• _Problem_:
Begin at the line containing "[Set.mem_singleton_iff] at hσ" in the data below and go on through the line containing "rw [← D.act_mul, hconj2, D.act_one]", repeating each line exactly; include both ends and no other line.

[Excerpts from a dataset]

/-- **Monsky Thm. 4.7 transplanted (CLAIM (4.7-T) of the second read L2-38 §6)**: for an ambiguous class `B`
of order `2`, `B ≠ 1`, and a `B`-stable transversal `φ` of `𝒜/[ϖ′]`, the point `y_{2n,φ}` is fixed by `σ_{1+ϖ}`
and by every `σ_s`, and negated by complex conjugation; hence it is the transfer of a rational point of `E_{2n}`
("`S_N ∈ Λ_N`"). Inputs: `thm28_1`, `thm28_2`, `thm28_3`, `eq48`, `galoisFacts` and the parity argument.
[cite: Monsky1990MockHeegner, Thm. 4.7 (pp. 57–58)] [cite: Tian2014, Thm. 2.8 (p0011 L37–L44), (4.8) (p0023 L46–L50)] -/
theorem exists_transfer_eq_yPoint_of_isStableUnder (D : CMPointData n) (hn : n ≠ 0) (hP : D.Printed)
    {B : ClassGroup (𝓞 (GenusField (2 * n)))} (hB2 : B * B = 1) (hB1 : B ≠ 1)
    {φ : Finset (ClassGroup (𝓞 (GenusField (2 * n))))} (hφ : D.IsRepsModPiPrime φ)
    (hs : IsStableUnder B φ) :
    ∃ y' : (congruentNumberCurve (2 * n)).toAffine.Point, D.transfer hn y' = D.yPoint φ := by
  classical
  obtain ⟨h1, h2, h3, h48, hart, ⟨htaui, htauθ, htau2⟩, ⟨hconji, hconjθ, hconj2⟩, -, hgalK, hπ, -⟩ := hP
  set P : EPoint D.H := D.yPoint φ with hPdef
  -- `τ` fixes `P`: the correction `Σ_φ (0,0)` vanishes by `B`-stability
  have htau : D.act D.tau P = P := by
    rw [hPdef, yPoint, map_sum, Finset.sum_congr rfl (fun t _ => h1 t), Finset.sum_add_distrib,
      sum_const_eq_zero_of_stable hB2 hB1 hs (by rw [← two_nsmul]; exact two_nsmul_ptZero), add_zero]
  -- every `σ_s` fixes `P`
  have hσ : ∀ s, D.act (D.art s) P = P := by
    intro s
    have : D.act (D.art s) (D.yPoint φ) = D.yPoint (φ.image (fun t => s * t)) := by
      rw [yPoint, map_sum, Finset.sum_congr rfl (fun t _ => h48 s t), yPoint,
        Finset.sum_image (fun a _ b _ hab => mul_left_cancel hab)]
    rw [hPdef, this]
    exact D.yPoint_eq_of_isReps_of_isStableUnder h3 hπ hB2 hB1 hφ (D.isRepsModPiPrime_image_mul hφ s) hs
      (isStableUnder_image_mul hs s)
  -- complex conjugation negates `P`
  have hconj : D.act D.conj P = -P := by
    have : D.act D.conj (D.yPoint φ) = -D.yPoint (φ.image (fun t => t⁻¹)) + ∑ _t ∈ φ, (ptOne : EPoint D.H) := by
      rw [yPoint, map_sum, Finset.sum_congr rfl (fun t _ => h2 t), Finset.sum_add_distrib,
        Finset.sum_neg_distrib, yPoint, Finset.sum_image (fun a _ b _ hab => inv_injective hab)]
    rw [hPdef, this, sum_const_eq_zero_of_stable hB2 hB1 hs (by rw [← two_nsmul]; exact two_nsmul_ptOne),
      add_zero, D.yPoint_eq_of_isReps_of_isStableUnder h3 hπ hB2 hB1 hφ (D.isRepsModPiPrime_image_inv hπ hφ)
      hs (isStableUnder_image_inv hB2 hs)]
  -- hence every automorphism fixing `√−2n` fixes `P`, every automorphism moving it negates `P`
  have hfix : ∀ g : D.H ≃ₐ[ℚ] D.H, g D.sqrtNegTwoN = D.sqrtNegTwoN → D.act g P = P := by
    intro g hg
    have hle : Subgroup.closure (Set.range D.art ∪ {D.tau}) ≤ D.stabilizer P := by
      rw [Subgroup.closure_le]
      rintro σ (⟨s, rfl⟩ | hσ)
      · exact hσ s
      · rw [Set.mem_singleton_iff] at hσ
        rw [hσ]; exact htau
    exact hle (hgalK g hg)
  have hneg : ∀ g : D.H ≃ₐ[ℚ] D.H, g D.sqrtNegTwoN = -D.sqrtNegTwoN → D.act g P = -P := by
    intro g hg
    have h' : (D.conj * g) D.sqrtNegTwoN = D.sqrtNegTwoN := by
      rw [AlgEquiv.mul_apply, hg, map_neg, hconjθ, neg_neg]
    have := hfix _ h'
    rw [D.act_mul] at this
    have h'' := congrArg (D.act D.conj) this
    rw [← D.act_mul, hconj2, D.act_one] at h''
    rw [h'', hconj]
  exact exists_transferE_eq_of_forall_gal (2 * n) D.sqrtNegTwoN D.sqrtNegTwoN_sq' (D.sqrtNegTwoN_ne_zero hn) P
    hfix hneg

• _Solution to the problem_:
      · rw [Set.mem_singleton_iff] at hσ
        rw [hσ]; exact htau
    exact hle (hgalK g hg)
  have hneg : ∀ g : D.H ≃ₐ[ℚ] D.H, g D.sqrtNegTwoN = -D.sqrtNegTwoN → D.act g P = -P := by
    intro g hg
    have h' : (D.conj * g) D.sqrtNegTwoN = D.sqrtNegTwoN := by
      rw [AlgEquiv.mul_apply, hg, map_neg, hconjθ, neg_neg]
    have := hfix _ h'
    rw [D.act_mul] at this
    have h'' := congrArg (D.act D.conj) this
    rw [← D.act_mul, hconj2, D.act_one] at h''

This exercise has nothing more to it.